Exercise brief: Word for word, transcribe the material below from its first line to the line with "rw [Finset.mul_sum]", both included.

****

/-! ### The `τ = 1` term: the words of content `λ`, one orbit through the row word -/

section RowWord

variable {N D : ℕ}

/-- Left absorption: `p · a_μ = a_μ` for `p` in the row group. [folklore] -/
theorem of_mul_rowSymmetrizer {μ : Nat.Partition D} {p : Equiv.Perm (Fin D)}
    (hp : p ∈ rowStabilizer μ) :
    MonoidAlgebra.of ℂ _ p * rowSymmetrizer ℂ μ = rowSymmetrizer ℂ μ := by
  classical
  unfold rowSymmetrizer
  rw [Finset.mul_sum]
  refine Finset.sum_equiv (Equiv.mulLeft p) (fun σ => ?_) (fun σ _ => ?_)
  · simp only [Equiv.coe_mulLeft, Set.mem_toFinset, SetLike.mem_coe]
    constructor
    · exact fun h => (rowStabilizer μ).mul_mem hp h
    · intro h
      have := (rowStabilizer μ).mul_mem ((rowStabilizer μ).inv_mem hp) h
      rwa [inv_mul_cancel_left] at this
  · rw [Equiv.coe_mulLeft, map_mul]

/-- The stabiliser of the row word `p ↦ rowOf p` is the row group `R_λ`. [folklore] -/
theorem mem_wordStabilizer_rowWord_iff (lam : Nat.Partition D) (w₀ : Word N D)
    (hw₀ : ∀ p, (w₀ p : ℕ) = lam.rowOf p) (σ : Equiv.Perm (Fin D)) :
    σ ∈ wordStabilizer w₀ ↔ σ ∈ rowStabilizer lam := by
  rw [mem_wordStabilizer_iff, mem_rowStabilizer_iff]
  refine forall_congr' fun p => ?_
  rw [Fin.ext_iff, hw₀, hw₀]

/-- Hence `stabFinset` of the row word is the row group as a finset, and its symmetrizer is the
row symmetrizer `a_λ`. [folklore] -/
theorem stabSymmetrizer_rowWord (lam : Nat.Partition D) (w₀ : Word N D)
    (hw₀ : ∀ p, (w₀ p : ℕ) = lam.rowOf p) :
    stabSymmetrizer w₀ = rowSymmetrizer ℂ lam := by
  classical
  unfold stabSymmetrizer rowSymmetrizer
  refine Finset.sum_congr ?_ fun _ _ => rfl
  ext σ
  rw [mem_stabFinset, Set.mem_toFinset, SetLike.mem_coe, mem_wordStabilizer_rowWord_iff lam w₀ hw₀]

/-- The content of the row word is `λ` (padded): `#{p | rowOf p = j} = λ_j`. [folklore] -/
theorem wordContent_rowWord (lam : Nat.Partition D) (w₀ : Word N D)
    (hw₀ : ∀ p, (w₀ p : ℕ) = lam.rowOf p) (j : Fin N) :
    wordContent w₀ j = lam.sortedParts.getD j 0 := by
  have hsplit : (univ.filter fun p : Fin D => lam.rowOf p < (j : ℕ) + 1) =
      (univ.filter fun p : Fin D => lam.rowOf p < (j : ℕ)) ∪
        (univ.filter fun p : Fin D => w₀ p = j) := by
    ext p
    simp only [mem_filter, mem_univ, true_and, mem_union, Fin.ext_iff, hw₀]
    omega
  have hdisj : Disjoint (univ.filter fun p : Fin D => lam.rowOf p < (j : ℕ))
      (univ.filter fun p : Fin D => w₀ p = j) := by
    rw [Finset.disjoint_filter]
    intro p _ h1 h2
    rw [Fin.ext_iff, hw₀] at h2
    omega
  have hcard := congr_arg Finset.card hsplit
  rw [Finset.card_union_of_disjoint hdisj, card_filter_rowOf_lt, card_filter_rowOf_lt] at hcard
  rw [wordContent]
  by_cases hl : (j : ℕ) < lam.sortedParts.length
  · rw [List.sum_take_succ _ _ hl, List.getD_eq_getElem _ _ hl] at *
    omega
  · push Not at hl
    rw [List.getD_eq_default _ _ hl]
    rw [List.take_of_length_le hl, List.take_of_length_le (by omega)] at hcard
    omega
import Summits.KontsevichZagierPeriods.Zeta5Search.LaiSweepShard

/-!
# `κ₃` sweep certificate — shard file 072 of 127 (shards 504–510 of 889)

HONEST FRAMING. Systematic search; no irrationality claim unless certified. This file only checks,
by `decide +kernel`, shards 504–510 of the order-cell sweep of the `κ₃` point `(74, 2180, 444; δ74)`
(engine `LaiSweepEngine`, soundness `LaiSweepJump/Free/Eval/Shard/Kappa3`; a shard is `⟨regime, n,
p, q, p', q', Lo, Up⟩`: `n` cells from `p/q` to `p'/q'` with integer rate sums in `[Lo, Up]`, `K =
128`, `D = 2^40`). It draws NO conclusion: only the capstone `LaiKappa3SweepCert`, which needs all
127 shard files, does. Kernel cost of this file ≈ 560 cells × 0.3 s.
-/

namespace Summit.KontsevichZagierPeriods.Zeta5Search.Sweep

set_option maxHeartbeats 100000000 in
/-- Shard 504: 80 cells of regime B from `161/312` to `209/404`.
[cite: Lai2024BallRivoal, §4 Lemma 4.3] -/
theorem shard504 :
    Shard.check 128 (2^40)
      ⟨true, 80, 161, 312, 209, 404, 15198425986550, 18743662220464⟩ = true := by
  decide +kernel

set_option maxHeartbeats 100000000 in
/-- Shard 505: 80 cells of regime B from `209/404` to `195/376`.
[cite: Lai2024BallRivoal, §4 Lemma 4.3] -/
theorem shard505 :
    Shard.check 128 (2^40)
      ⟨true, 80, 209, 404, 195, 376, 15037225140793, 18563139225818⟩ = true := by
  decide +kernel

set_option maxHeartbeats 100000000 in
/-- Shard 506: 80 cells of regime B from `195/376` to `223/429`.
[cite: Lai2024BallRivoal, §4 Lemma 4.3] -/
theorem shard506 :
    Shard.check 128 (2^40)
      ⟨true, 80, 195, 376, 223, 429, 13954280917159, 17242458703595⟩ = true := by
  decide +kernel

set_option maxHeartbeats 100000000 in
/-- Shard 507: 80 cells of regime B from `223/429` to `173/332`.
[cite: Lai2024BallRivoal, §4 Lemma 4.3] -/
theorem shard507 :
    Shard.check 128 (2^40)
      ⟨true, 80, 223, 429, 173, 332, 14776927512225, 18276335800920⟩ = true := by
  decide +kernel

set_option maxHeartbeats 100000000 in
/-- Shard 508: 80 cells of regime B from `173/332` to `152/291`.
[cite: Lai2024BallRivoal, §4 Lemma 4.3] -/
theorem shard508 :
    Shard.check 128 (2^40)
      ⟨true, 80, 173, 332, 152, 291, 14566997889040, 18034105094967⟩ = true := by
  decide +kernel

set_option maxHeartbeats 100000000 in
/-- Shard 509: 80 cells of regime B from `152/291` to `100/191`.
[cite: Lai2024BallRivoal, §4 Lemma 4.3] -/
theorem shard509 :
    Shard.check 128 (2^40)
      ⟨true, 80, 152, 291, 100, 191, 14188307116783, 17581750451485⟩ = true := by
  decide +kernel

set_option maxHeartbeats 100000000 in
/-- Shard 510: 80 cells of regime B from `100/191` to `74/141`.
[cite: Lai2024BallRivoal, §4 Lemma 4.3] -/
theorem shard510 :
    Shard.check 128 (2^40)
      ⟨true, 80, 100, 191, 74, 141, 14620686595684, 18134997800521⟩ = true := by
  decide +kernel

/-- The checked shards of this file, in order. [folklore] -/
def shards072 : List (CheckedShard 128 (2^40)) :=
  [⟨_, shard504⟩, ⟨_, shard505⟩, ⟨_, shard506⟩, ⟨_, shard507⟩, ⟨_, shard508⟩,
    ⟨_, shard509⟩, ⟨_, shard510⟩]

end Summit.KontsevichZagierPeriods.Zeta5Search.Sweep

****

Solution for this exercise:
/-! ### The `τ = 1` term: the words of content `λ`, one orbit through the row word -/

section RowWord

variable {N D : ℕ}

/-- Left absorption: `p · a_μ = a_μ` for `p` in the row group. [folklore] -/
theorem of_mul_rowSymmetrizer {μ : Nat.Partition D} {p : Equiv.Perm (Fin D)}
    (hp : p ∈ rowStabilizer μ) :
    MonoidAlgebra.of ℂ _ p * rowSymmetrizer ℂ μ = rowSymmetrizer ℂ μ := by
  classical
  unfold rowSymmetrizer
  rw [Finset.mul_sum]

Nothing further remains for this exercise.